When deciding whether or not to define a NUSI, there are other considerations. The Optimizer may choose to do a Full Table Scan rather than utilize the NUSI in two cases: When the NUSI is not selective enough. When no COLLECTed STATISTICS are available.
As a guideline, choose only those rows having frequent access as NUSI candidates. After the table has been loaded, create the NUSI indexes, COLLECT STATISTICS on the indexes, and then do an EXPLAIN referencing each NUSI. If the Parser chooses a Full Table Scan over using the NUSI, drop the index.
An aggregate join index can be created using: SUM function COUNT function GROUP BY clause
The use of an aggregate join index entails: Initial time consumed to calculate and create the index. Whenever a value in a join-index column of the base table is updated, time to recalculate the aggregate and update the index.
Two functions, RANGE_N and CASE_N, can be used to simplify the specification of a partitioning expression. PPI improves performance as follows: Automatic optimization occurs for queries that specify a restrictive condition on the partitioning column. Uses partition elimination to improve the efficiency of range searches when, for example, the searches are range partitioned. Only the rows of the qualified partitions in a query need to be accessed avoid full table scans. Provides an access path to the rows in the base table while still providing efficient join strategies If the same partition is consistently targeted, the part of the table updated may be able to fit largely in cache, significantly boosting performance
Benefits that are the result of using PPI vary based on: The number of partitions defined The number of partitions that can be eliminated given the query workloads Whether or not the user follows an update strategy that takes advantage of partitioning.

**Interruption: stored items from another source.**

import Summits.BirchSwinnertonDyer.Rank1Residual.X2.HidaLimitRoadIntOther
import Summits.BirchSwinnertonDyer.BirchSwinnertonDyer.Theorems.EisensteinPrimesBSDpOnCellCStubC3RoadHFromControl
import Summits.BirchSwinnertonDyer.BirchSwinnertonDyer.Theorems.EisensteinPrimesBSDpOnCellCCtlSplitClass
import Summits.BirchSwinnertonDyer.BirchSwinnertonDyer.Theorems.EisensteinPrimesHidaLimitFittingBound
import Summits.BirchSwinnertonDyer.Rank1Residual.X11b.LocalPrimaryCohomologyEP
import Literature.NumberTheory.GaloisRepresentations.NumberFieldCdTwoProofs
import Literature.NumberTheory.EllipticCurves.AnticyclotomicPrimeDecompositionSplitProofs
import HarnessLib

/-!
# Crux 4 `BSDpOnCellC` (stmt-BirchSwinnertonDyer-19034), line b1 v9, stub `stub_c3` (RE-ORIENTED, RULING
# L31/L32): ROAD H'S KERNEL RESIDUAL IN THE FAITHFUL ORIENTATION — `stub_c3` (v9) from FOUR PUBLISHED
# facts + the reverse divisibility `Fitt_Λ(X_ac^∅ STRICT AT 𝔭̄)·𝓞_{ℂ_p}⟦T⟧ ⊆ (Q)` at every frame at
# `(ι′, 𝔭)` + Keller–Yin D′ at `𝔭̄`; the `Λ`-torsion of `X_ac^∅` at `𝔭̄` DISCHARGED at both signs
# (cell `bsd-eis`, seat `bsd-eis-c3h` g4; the re-oriented twin of seat g0's p459435 / p463269)

HONEST FRAMING (cell `bsd-eis`, run/shared/lean/pub/bsd-eis/): theorems only; nothing booked; X2 stays
CONSTRUCTION-SHAPED; no label or count moves; BSD is not proved by any of this. CONDITIONAL on four
PUBLISHED facts (conjuncts of `stub_publishedFacts`: Gross–Zagier–Kolyvagin, modularity, Poitou–Tate ×2),
on the REVERSE DIVISIBILITY in Fitting form at every X2c Heegner datum and every `𝓞_{ℂ_p}`-frame `Q` at
`(ι′, 𝔭)` for `X_ac^∅` STRICT AT `𝔭̄` (hypothesis-shaped, stated inline — what road H, Keller–Yin §5.1
[PRE] + bsd-eis-ky MEMO-2 / cgshw MEMO-8/9, is meant to DELIVER; not in refereed print at a residually
reducible `p ‖ N`), and on KY D′ at `𝔭̄` [PRE] (`X2.Nonsplit/SplitMuLambdaOnTreeIntOther`, p489067).

## What

Seat g0 showed (p459435 `hidaLimitInputsIntAt_of_isTorsion_of_map_fittingIdeal_le`, p463269
`stub_c3_of_fittingRevDivInt_of_splitControl_of_muLambdaInt`) that the kernel content of road H's
typed inputs is [`X_ac^∅` `Λ`-torsion ∧ `(Fitt_Λ X_ac^∅)♭ ⊆ (Q)`], the finite-submodule bound of
Keller–Yin Lemma 5.1.2 being the kernel theorem `exists_span_C_pow_mul_span_le_fittingIdeal_zero`
(p458031) — all with the X-slot at the frame's own prime `𝔭` (the conjugate orientation, RULING L31/L33).
This file is the faithful-orientation twin, on the p489067 predicates, with two improvements that the
tree has earned since g0: the torsion input is discharged at BOTH signs from PUBLISHED facts (non-split:
control theorem p398508 read AT THE OTHER DEGREE-ONE PRIME, `X11b.degreeOne_of_splitsIn`; split: k5-c4's
class-wide `CtlLoc.splitControlOnTree_of_cellC`, p484252 — no CTL-split hypothesis), and `cd ≤ 2`,
Euler–Poincaré, Brink are fed BY NAME as tree theorems (v8.1/v9 shrink of `stub_publishedFacts`):

* §1 `C_pow_mul_map_mem_span_of_isTorsion_of_map_fittingIdeal_le` — pure `Λ`-algebra: torsion +
  `Ch = (F)` + `(Fitt₀)♭ ⊆ (Q)` ⟹ `∃ a, p^a·F♭ ∈ (Q)` (KY Lemma 5.1.2 in the kernel, read in `𝓞_{ℂ_p}⟦T⟧`).
* §2 `hidaLimitRevDivOnTreeIntOther_of_isTorsion_of_map_fittingIdeal_le` — the honesty lemma at `𝔭̄`:
  `X2.HidaLimitRevDivOnTreeIntOther W p` ⟸ [torsion ∧ Fitting-form reverse divisibility] at every datum.
* §3 `isTorsion_xAc_other_of_cellC` — `X_ac^∅(E[p^∞])` STRICT AT `𝔭̄` is `Λ`-torsion at every X2c
  datum, EITHER sign, from the four PUB facts.
* §4 `hidaLimitRevDivOnTreeIntOther_of_map_fittingIdeal_le` — road H's re-oriented output from the four
  PUB facts + the Fitting-form reverse divisibility alone.
* §5 **`stub_c3_of_fittingRevDivIntOther_of_muLambdaIntOther`** — the v9 `stub_c3` signature VERBATIM
  (both conjuncts on `X2.Nonsplit/SplitIMCEqOnTreeIntOther`) from [PUB ×4] + [Fitting-form reverse
  divisibility at `𝔭̄`, class-wide] + [D′ at `𝔭̄`, each sign].

So, for the census of line b1 v9: modulo PUBLISHED facts and KY D′, the IMC stub over the wide
receptacle is EXACTLY the one-sided reverse divisibility "`Fitt_Λ(X_ac^∅ strict at 𝔭̄)·𝓞_{ℂ_p}⟦T⟧ ⊆
(Q)` for every `𝓞_{ℂ_p}`-frame `Q` at `(ι′, 𝔭)`" — in print's terms (littype-05 C4 verdict, RULING
L31/L33) the Skinner–Urban direction `Char(𝔛_f)Λ^nr ⊆ (𝓛_f)` of Keller–Yin Thm. 5.1.3 for KY's own
`𝔛_f`, which road H (KY §5.1 (a)–(e) + (α)) or road R-β's partner must supply. What this is NOT: not a
proof of that divisibility or of D′; `stub_c3` stays CLOSED BY NAME at the PRE tier by p481783/p487050
regardless of this file.

References: [KellerYin2024] §5.1 (a)–(e), Lemma 5.1.2, Thm. 5.1.3 = Thm. D (arXiv:2402.12781v2, PRE);
[Castella2018] Thm. 2.3; [JetchevSkinnerWan2017] Thm. 3.3.1; [SkinnerUrban2014] §3.1.6;
[Skinner2016PacificMC] §3.1; [Washington1997] §13.2; cell memos cgshw MEMO-8/9, bsd-eis-ky MEMO-2,
c3h MEMO-1/2, k5-c4 MEMO-3.
-/

set_option autoImplicit false
set_option linter.dupNamespace false -- the summit namespace `…BirchSwinnertonDyer.BirchSwinnertonDyer.Theorems` (Sub = Summit, D-0017) trips it

noncomputable section

open scoped Classical MatrixGroups ModularForm

open CongruenceSubgroup WeierstrassCurve NumberField IsDedekindDomain Field PowerSeries
  Literature.RingTheory.FittingIdeal
  Literature.NumberTheory.EllipticCurves Literature.NumberTheory.EllipticCurves.GreenbergSelmer
  Literature.NumberTheory.EllipticCurves.ModularForms
  Literature.NumberTheory.EllipticCurves.Rank1Residual
  Literature.NumberTheory.EllipticCurves.Rank1Residual.Typed
  Literature.NumberTheory.GaloisRepresentations Literature.NumberTheory.GaloisCohomology
  Literature.NumberTheory.Automorphic
  Summit.BirchSwinnertonDyer.Rank1Residual.X11b.AcSelmer
  Summit.BirchSwinnertonDyer.Rank1Residual.X11b.Halves
  Summit.BirchSwinnertonDyer.Rank1Residual.X11b
  Summit.BirchSwinnertonDyer.Rank1Residual.X2
import Literature.NumberTheory.Transcendental.KZHomotopyMoves
import Literature.NumberTheory.Transcendental.KZCubicalCalculus

/-!
# The cone substitution `(x₀, x₁) ↦ (x₀, x₀x₁)` from the square onto the ordered simplex

Support file for item `QuarterDiscFaceWeightTwo` (stmt-KontsevichZagierPeriods-9437, route
KontsevichZagierPeriods/OctahedralSymmetry). `cube_to_simplex`: a representation `R` on the closed
unit square `[0,1]²` whose integrand agrees there with `f`, and a representation `R'` on the open
ordered simplex `{1 > t₀ > t₁ > 0}` whose integrand agrees there with `g`, are KZ-equivalent as soon
as `f(x) = g(x₀, x₀x₁) · x₀` for `0 < x₀ < 1`, `0 ≤ x₁ ≤ 1` (and `g` is `ℚ`-semialgebraic on the
closed-fibre simplex `{0 < t₀ < 1, 0 ≤ t₁ ≤ t₀}`): the normalisation `t₁ = t₀ x₁` of the inner
variable of an iterated integral. Chain of moves: restriction of `R` to `(0,1) × [0,1]` (two null
segments, rule (1a)), the affine substitution along the last coordinate
(`KZ.of_sub_of_mem_relations_of_affine`, rule (2), Jacobian `x₀`), opening the fibres
(`KZ.of_sub_of_restrict_openBand_mem_relations`) and congruence of integrands (rule (1b)).

References: M. Kontsevich, D. Zagier, *Periods* (2001), §1.2 rules (1), (2).
Design: theorems only, no definitions.
-/

noncomputable section

open Set MeasureTheory
open Literature.NumberTheory.Transcendental Literature.NumberTheory.Transcendental.KZ
open Literature.ModelTheory.ExponentialFields (IsSemialgebraic)

namespace Summit.KontsevichZagierPeriods.OctahedralSymmetry.QuarterDiscFace

/-- **The cone substitution is a chain of Kontsevich–Zagier moves.** Let `R` be a representation on
the closed square `[0,1]²` with integrand `f` there, `R'` one on the open ordered simplex
`{1 > t₀ > t₁ > 0}` with integrand `g` there, `g` `ℚ`-semialgebraic on `{0 < t₀ < 1, 0 ≤ t₁ ≤ t₀}`,
and `f(x) = g(x₀, x₀ x₁) · x₀` for `0 < x₀ < 1`, `0 ≤ x₁ ≤ 1`. Then `[R] − [R'] ∈ KZ.relations`
(substitution `t₁ = x₀ x₁`, Jacobian `x₀ > 0`, plus null boundary pieces).
[cite: KontsevichZagier2001, §1.2 rule (2)] -/
theorem cube_to_simplex {f g : (Fin 2 → ℝ) → ℝ} (R R' : IntegralRep 2)
    (hR : R.domain = cube 2) (hRi : EqOn R.integrand f (cube 2))
    (hR' : R'.domain = {t | 1 > t 0 ∧ t 0 > t 1 ∧ t 1 > 0}) (hR'i : EqOn R'.integrand g R'.domain)
    (hg : IsSemialgebraicFunOn ℚ
      (KZlog.band {y : Fin 1 → ℝ | 0 < y 0 ∧ y 0 < 1} (fun _ => 0) (fun y => y 0)) g)
    (hfg : ∀ z : Fin 2 → ℝ, 0 < z 0 → z 0 < 1 → 0 ≤ z 1 → z 1 ≤ 1 →
      f z = g ![z 0, z 0 * z 1] * z 0) :
    of R - of R' ∈ relations := by
  -- coordinate hyperplanes are null; everything is integrable on a null set
  have hplane : ∀ (i : Fin 2) (c : ℝ), volume {z : Fin 2 → ℝ | z i = c} = 0 := fun i c => by
    rw [volume_pi]
    exact Measure.pi_hyperplane _ _ _
  have hnullint : ∀ {N : Set (Fin 2 → ℝ)}, volume N = 0 → IntegrableOn g N := fun hN => by
    rw [IntegrableOn, Measure.restrict_eq_zero.2 hN]
    exact integrable_zero_measure
  set G : Set (Fin 1 → ℝ) := {y | 0 < y 0 ∧ y 0 < 1} with hG
  have hGs : IsSemialgebraic ℚ G := isSemialgebraic_unitInterval_fin_one
  have hGo : IsOpen G :=
    (isOpen_lt continuous_const (continuous_apply 0)).inter
      (isOpen_lt (continuous_apply 0) continuous_const)
  have h0s : IsSemialgebraicFunOn ℚ G (fun _ => (0 : ℝ)) := by
    simpa using isSemialgebraicFunOn_ratCast hGs 0
  have h1s : IsSemialgebraicFunOn ℚ G (fun _ => (1 : ℝ)) := by
    simpa using isSemialgebraicFunOn_ratCast hGs 1
  have hbs : IsSemialgebraicFunOn ℚ G (fun y => y 0) := isSemialgebraicFunOn_apply hGs 0
  -- the two bands over `G`
  set B₁ : Set (Fin 2 → ℝ) := KZlog.band G (fun _ => (0 : ℝ)) (fun _ => 1) with hB₁
  set B₂ : Set (Fin 2 → ℝ) := KZlog.band G (fun _ => (0 : ℝ)) (fun y => y 0) with hB₂
  have hB₁s : IsSemialgebraic ℚ B₁ := KZlog.isSemialgebraic_band h0s h1s
  have hB₂s : IsSemialgebraic ℚ B₂ := KZlog.isSemialgebraic_band h0s hbs
  have memB₁ : ∀ z : Fin 2 → ℝ, z ∈ B₁ ↔ (0 < z 0 ∧ z 0 < 1) ∧ 0 ≤ z 1 ∧ z 1 ≤ 1 := fun z => Iff.rfl
  have memB₂ : ∀ z : Fin 2 → ℝ, z ∈ B₂ ↔ (0 < z 0 ∧ z 0 < 1) ∧ 0 ≤ z 1 ∧ z 1 ≤ z 0 := fun z => Iff.rfl
  have hB₁sub : B₁ ⊆ R.domain := by
    rw [hR]
    intro z hz
    rw [memB₁] at hz
    rw [mem_cube, Fin.forall_fin_two]
    exact ⟨⟨hz.1.1.le, hz.1.2.le⟩, hz.2⟩
  -- (1) restrict `R` to `(0,1) × [0,1]`
  have hnull : volume (R.domain \ B₁) = 0 := by
    have hcov : R.domain \ B₁ ⊆ {z | z 0 = 0} ∪ {z | z 0 = 1} := by
      rw [hR]
      rintro z ⟨hz, hzB⟩
      rw [mem_cube, Fin.forall_fin_two] at hz
      rw [memB₁] at hzB
      simp only [mem_union, mem_setOf_eq]
      by_contra h
      push Not at h
      exact hzB ⟨⟨lt_of_le_of_ne hz.1.1 (Ne.symm h.1), lt_of_le_of_ne hz.1.2 h.2⟩, hz.2⟩
    exact measure_mono_null hcov
      (measure_union_null (hplane 0 0) (hplane 0 1))
  have h1 := R.of_sub_of_restrict_mem_relations hB₁s hB₁sub hnull
  -- (2) the closed-fibre simplex representation and the affine substitution
  have hΔm : MeasurableSet R'.domain := IntegralRep.measurableSet_domain_holds R'
  have hgi : IntegrableOn g B₂ := by
    have hΔ : IntegrableOn g R'.domain := R'.integrableOn.congr_fun hR'i hΔm
    have hN : volume (B₂ \ R'.domain) = 0 := by
      have hcov : B₂ \ R'.domain ⊆ {z | z 1 = 0} ∪
          {z : Fin 2 → ℝ | Fin.init z ∈ G ∧ z (Fin.last 1) = (Fin.init z) 0} := by
        rintro z ⟨hz, hzΔ⟩
        rw [memB₂] at hz
        rw [hR'] at hzΔ
        simp only [mem_setOf_eq, gt_iff_lt, not_and, not_lt] at hzΔ
        simp only [mem_union, mem_setOf_eq]
        by_cases h0 : z 1 = 0
        · exact Or.inl h0
        · right
          refine ⟨hz.1, ?_⟩
          have h3 := hzΔ hz.1.2
          rcases hz.2.2.lt_or_eq with hlt | heq
          · exact absurd (h3 hlt) (not_le.2 (lt_of_le_of_ne hz.2.1 (Ne.symm h0)))
          · exact heq
      exact measure_mono_null hcov
        (measure_union_null (hplane 1 0) (volume_graph_eq_zero hbs))
    have hun : IntegrableOn g (R'.domain ∪ (B₂ \ R'.domain)) := hΔ.union (hnullint hN)
    exact hun.mono_set fun z hz => by
      by_cases h : z ∈ R'.domain
      · exact Or.inl h
      · exact Or.inr ⟨hz, h⟩
  let rg : IntegralRep 2 := ⟨B₂, g, hB₂s, hg, hgi⟩
  have h2 : of (R.restrict B₁ hB₁s hB₁sub) - of rg ∈ relations := by
    refine of_sub_of_mem_relations_of_affine (G := G) hGo (α := fun _ => 0) (β := fun y => y 0)
      (a := fun _ => 0) (b := fun _ => 1) (a' := fun _ => 0) (b' := fun y => y 0) h0s hbs
      (differentiableOn_const _) (differentiable_apply 0).differentiableOn (fun y hy => hy.1)
      _ rg rfl rfl (fun y _ => by simp) (fun y _ => by simp) ?_
    intro z hz
    change z ∈ B₁ at hz
    rw [memB₁] at hz
    have hzc : z ∈ cube 2 := by
      rw [mem_cube, Fin.forall_fin_two]
      exact ⟨⟨hz.1.1.le, hz.1.2.le⟩, hz.2⟩
    change R.integrand z = g _ * (Fin.init z) 0
    have hsnoc : ∀ c : ℝ, (Fin.snoc (Fin.init z) c : Fin 2 → ℝ) = ![z 0, c] := fun c => by
      ext i
      fin_cases i
      · rfl
      · rfl
    rw [hRi hzc, hfg z hz.1.1 hz.1.2 hz.2.1 hz.2.2, hsnoc]
    simp [Fin.init]
  -- (3) open the fibres of the simplex band
  obtain ⟨ro, hrod, hroi, h3⟩ :=
    of_sub_of_restrict_openBand_mem_relations (B := G) (a := fun _ => (0 : ℝ)) (b := fun y => y 0)
      h0s hbs rg rfl
  -- (4) congruence with `R'`
  have h4 : of ro - of R' ∈ relations := by
    have hdom : R'.domain = ro.domain := by
      rw [hR', hrod]
      ext z
      change (1 > z 0 ∧ z 0 > z 1 ∧ z 1 > 0) ↔ ((0 < z 0 ∧ z 0 < 1) ∧ 0 < z 1 ∧ z 1 < z 0)
      constructor
      · rintro ⟨h1, h2, h3⟩; exact ⟨⟨by linarith, h1⟩, h3, h2⟩
      · rintro ⟨⟨h1, h2⟩, h3, h4⟩; exact ⟨h2, h4, h3⟩
    refine of_sub_of_mem_relations_of_eqOn hdom fun z hz => ?_
    rw [hroi]
    change g z = R'.integrand z
    rw [← hdom] at hz
    exact (hR'i hz).symm
  have : of R - of R' = (of R - of (R.restrict B₁ hB₁s hB₁sub)) +
      (of (R.restrict B₁ hB₁s hB₁sub) - of rg) + (of rg - of ro) + (of ro - of R') := by abel
  rw [this]
  exact relations.add_mem (relations.add_mem (relations.add_mem h1 h2) h3) h4

end Summit.KontsevichZagierPeriods.OctahedralSymmetry.QuarterDiscFace

end
import Literature.NumberTheory.Automorphic.AutomorphicRepsGLOneLine
import Literature.NumberTheory.Automorphic.ArchTranslateExpStable
import Literature.NumberTheory.Automorphic.AutomorphicRepsGLOneHeckeCharacter
import Literature.NumberTheory.Automorphic.AutomorphicFormsProofs
import Literature.NumberTheory.Automorphic.UnitaryGroupAutomorphicRep
import Literature.NumberTheory.Automorphic.GLnCentralCharacter
import Literature.NumberTheory.Automorphic.ArchExpIdeleGLOne
import Literature.NumberTheory.Automorphic.BaseChangeArchimedeanGLOneIdentities
import Literature.NumberTheory.Automorphic.UnitaryCoherentGaloisRepProofs
import Literature.NumberTheory.GaloisRepresentations.HeckeCharacterValueFieldProofs
import HarnessLib

/-!
# Goldring–Koskivirta's Hecke-field finiteness in rank one: automorphic representations of the
# norm-one torus `U(1)_{K/F₀}`, their Hecke characters, and Weil's theorem (proved)

Topic `NumberTheory/Automorphic`; namespace `Literature.NumberTheory.Automorphic`. Proofs companion
(theorems, five auxiliary definitions, NO named fact, no instance; D-0026) of the named fact
`GoldringKoskivirta2019_heckeFieldFinite` (`UnitaryCoherentGaloisRep`): Goldring–Koskivirta,
*Strata Hasse invariants, Hecke algebras and Galois representations*, Invent. math. 217 (2019),
Thm. 10.5.1 with §11.1, Case LDS (arXiv:1507.05032, p. 40, lines 30–34): the unramified Hecke
eigensystem of a cuspidal automorphic representation `σ` of Mok's quasi-split unitary group
`U_{K/F₀}(N)` which is a non-degenerate limit of discrete series at infinity takes, after `ι : ℚ̄_ℓ ≃ ℂ`,
values in ONE finite extension of `ℚ_ℓ`.

## Main result

* `GoldringKoskivirta2019_heckeFieldFinite_rank_one` — **the fact with `N := 1`, verbatim, proved**.
  For `N = 1` the unitary Shimura variety is `0`-dimensional and the printed input (integral
  coherent cohomology, Cor. 2.2.2) is elementary: `U_{K/F₀}(1) = U(1)` is the norm-one torus, its
  archimedean points form the compact torus `(S¹)^d`, so EVERY automorphic representation of it is
  algebraic, and the statement is A. Weil's theorem (1956) that the values of a Hecke character of
  type `A₀` lie in a number field — through the dictionary "automorphic representations of `U(1)` ↔
  Hecke characters of `K` trivial on norms", in the direction representation ↦ character.

## The argument formalised (Borel–Jacquet model of the tree, `AutomorphicRepData`)

Let `E/F` be quadratic with non-trivial automorphism `c` (`c² = 1`), `π = W / W'` an automorphic
representation datum of `U(1)_{E/F}(𝔸_F) = {z ∈ 𝕀_E | z · c(z) = 1} ≤ GL₁(𝔸_E)`
(`UnitaryGroup.quasiSplitDatum F E c 1`).

1. *Eigenvectors give scalars* (`AutomorphicRepData.forall_sub_smul_mem_of_exists`): an operator
   commuting with the `(𝔤, K_∞) × G(𝔸_f)`-action which has ONE eigenvector `φ₀ ∈ W ∖ W'` modulo `W'`
   acts by that scalar on all of `W / W'` (irreducibility; no countability or admissibility needed).
   The elements of `U(1)(𝔸_F)` acting by scalars form a subgroup `H_π` (`AutomorphicRepData.scalarSubgroup`)
   carrying a character `ω : H_π →* ℂˣ` (`exists_monoidHom_scalarSubgroup`).
2. *`U(1)` is abelian*: Hecke operators are single translations (`heckeOperator_rightTranslation_rank_one`),
   the unramified eigenvalue is `β₀^{ord}` (`heckeEigenvalue_rank_one`), so a base-change Satake
   parameter at `u` is `{b}` with `r(t) φ ≡ b^{ord_u t} φ` for `t` supported over the place below `u`,
   and `b = 1` when `c • u = u` (`HasBaseChangeSatakeAt.rank_one`).
3. *Archimedean part*: `𝔲(1)` is abelian, stable spaces are `exp(tX)`-stable
   (`IsStableSubmodule.rightTranslation_ofArch_expMem_mem_rank_one`), `X` and `exp(tX)` act by scalars
   `d(X)` and `e^{t d(X)}` (`rightTranslation_ofArch_expMem_sub_exp_smul_mem_rank_one`, the tree's `GL₁`
   argument of `AutomorphicRepsGLOneHeckeCharacter` verbatim).
4. *The Hecke character* (`AutomorphicRepData.exists_heckeCharacter_rank_one`): along
   `toNormOne : 𝕀_E → U(1)(𝔸_F)`, `z ↦ z · c(z)⁻¹`, the character `ω ∘ toNormOne` of
   `toNormOne⁻¹(H_π)` extends to all of `𝕀_E` because `ℂˣ` is divisible (Baer;
   `MonoidHom.exists_extend_unitsComplex`); the extension `ψ` is trivial on `Eˣ` (rational points of
   `U(1)` act trivially: left invariance + commutativity), trivial on an open subgroup of finite
   idèles (level of a form), and has archimedean slices `Y ↦ ψ(g₀) e^{d(Y - (c ⊗ 1)Y)}`
   (`toNormOne_det_ofInfinite_expGL`: `z / c(z) = exp(Y - (c ⊗ 1) Y)` for `z = det(exp Y, 1)`), hence is
   continuous (`continuousAt_of_continuousAt_archSlice`): a `HeckeCharacter E`.
5. *Algebraicity* (`heckeCharacter_isAlgebraic_rank_one`): when `E` is totally complex and `c ≠ 1` fixes
   the complex places (automatic for `F` totally real, `smul_infinitePlace_eq_of_isComplex`), `c ⊗ 1` is
   complex conjugation on each factor (`map_conjMixed_complexPlaceLie`), periodicity of `exp` on `𝔲(1)`
   makes `d` integral, and `ψ((x,1)) = ∏_w ι_w(x_w)^{n_w} \overline{ι_w(x_w)}^{-n_w}`: type `A₀`.
6. *Values* (`isUnramifiedAt_and_eq_valueAtUniformizer_of_hasBaseChangeSatakeAt`): at a good split `u`
   the Satake parameter is `{ψ(ϖ_u)}` and `ψ` is unramified at `u`; Weil's theorem
   (`HeckeCharacter.IsAlgebraic.exists_intermediateField_valueAtUniformizer_mem`, proved in the tree)
   puts all these values in one number field `L ⊂ ℂ`, and
   `exists_finiteDimensional_coeff_arithFrobPolyOfSatake_mem` (`UnitaryCoherentGaloisRepProofs`) passes to
   one finite `E/ℚ_ℓ`.

Auxiliary definitions (real, with API): `UnitaryGroup.conjIdele` (`c ⊗ 1` on `𝕀_E`),
`UnitaryGroup.toNormOne` (`z ↦ z/c(z)`), `AutomorphicRepData.ActsByScalar`,
`AutomorphicRepData.scalarSubgroup`, `UnitaryGroup.archLog` (`Y ↦ Y - (c ⊗ 1)Y : 𝔤𝔩₁(E ⊗ ℝ) → 𝔲(1)`).
What is NOT here: the fact for `N ≥ 2` (coherent cohomology of unitary Shimura varieties and its
integral structure — no part of which is in Mathlib or the tree), the surjectivity of `toNormOne`
(Hilbert 90, not needed), and the converse direction character ↦ representation.

## References

* W. Goldring, J.-S. Koskivirta, Invent. math. 217 (2019), Thm. 10.5.1, §11.1, Cor. 2.2.2
  [GoldringKoskivirta2019].
* A. Weil, *On a certain type of characters of the idèle-class group of an algebraic number-field*,
  Tokyo–Nikko 1955 (1956), §1 [Weil1956].
* S. Gelbart, *Automorphic forms on adele groups*, Ann. of Math. Stud. 83 (1975), §2.A, §6.A [Gelbart1975].
* A. Borel, H. Jacquet, Corvallis (1979), Part 1, §4.1–4.6 [BorelJacquet1979].
* C. P. Mok, Mem. AMS 235 (2015) = arXiv:1206.0882, §1 Notation, §2.1–2.2, Thm. 2.5.1 [Mok2014].
* J. Tate, *Global class field theory*, in Cassels–Fröhlich (1967), Ch. VII §1.1 [CasselsFrohlichANT1967].
-/

noncomputable section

However, the main disadvantages of using a PPI are: The PI access disadvantage occurs only when the partitioning column is not part of the PI. In this situation, a query specifying a PI value, but no value for the partitioning column, must look in each partition for that value, instead of positioning directly to the first row for the PI value. The direct join disadvantage occurs when another table with the same PI is joined with an equality condition on every PI column. For two non-PPI tables, the rows of the two tables will be ordered the same, and the join can be performed directly. If one of the tables is partitioned, the rows won't be ordered the same, and the task, in effect, becomes a set of sub-joins, one for each partition of the PPI table.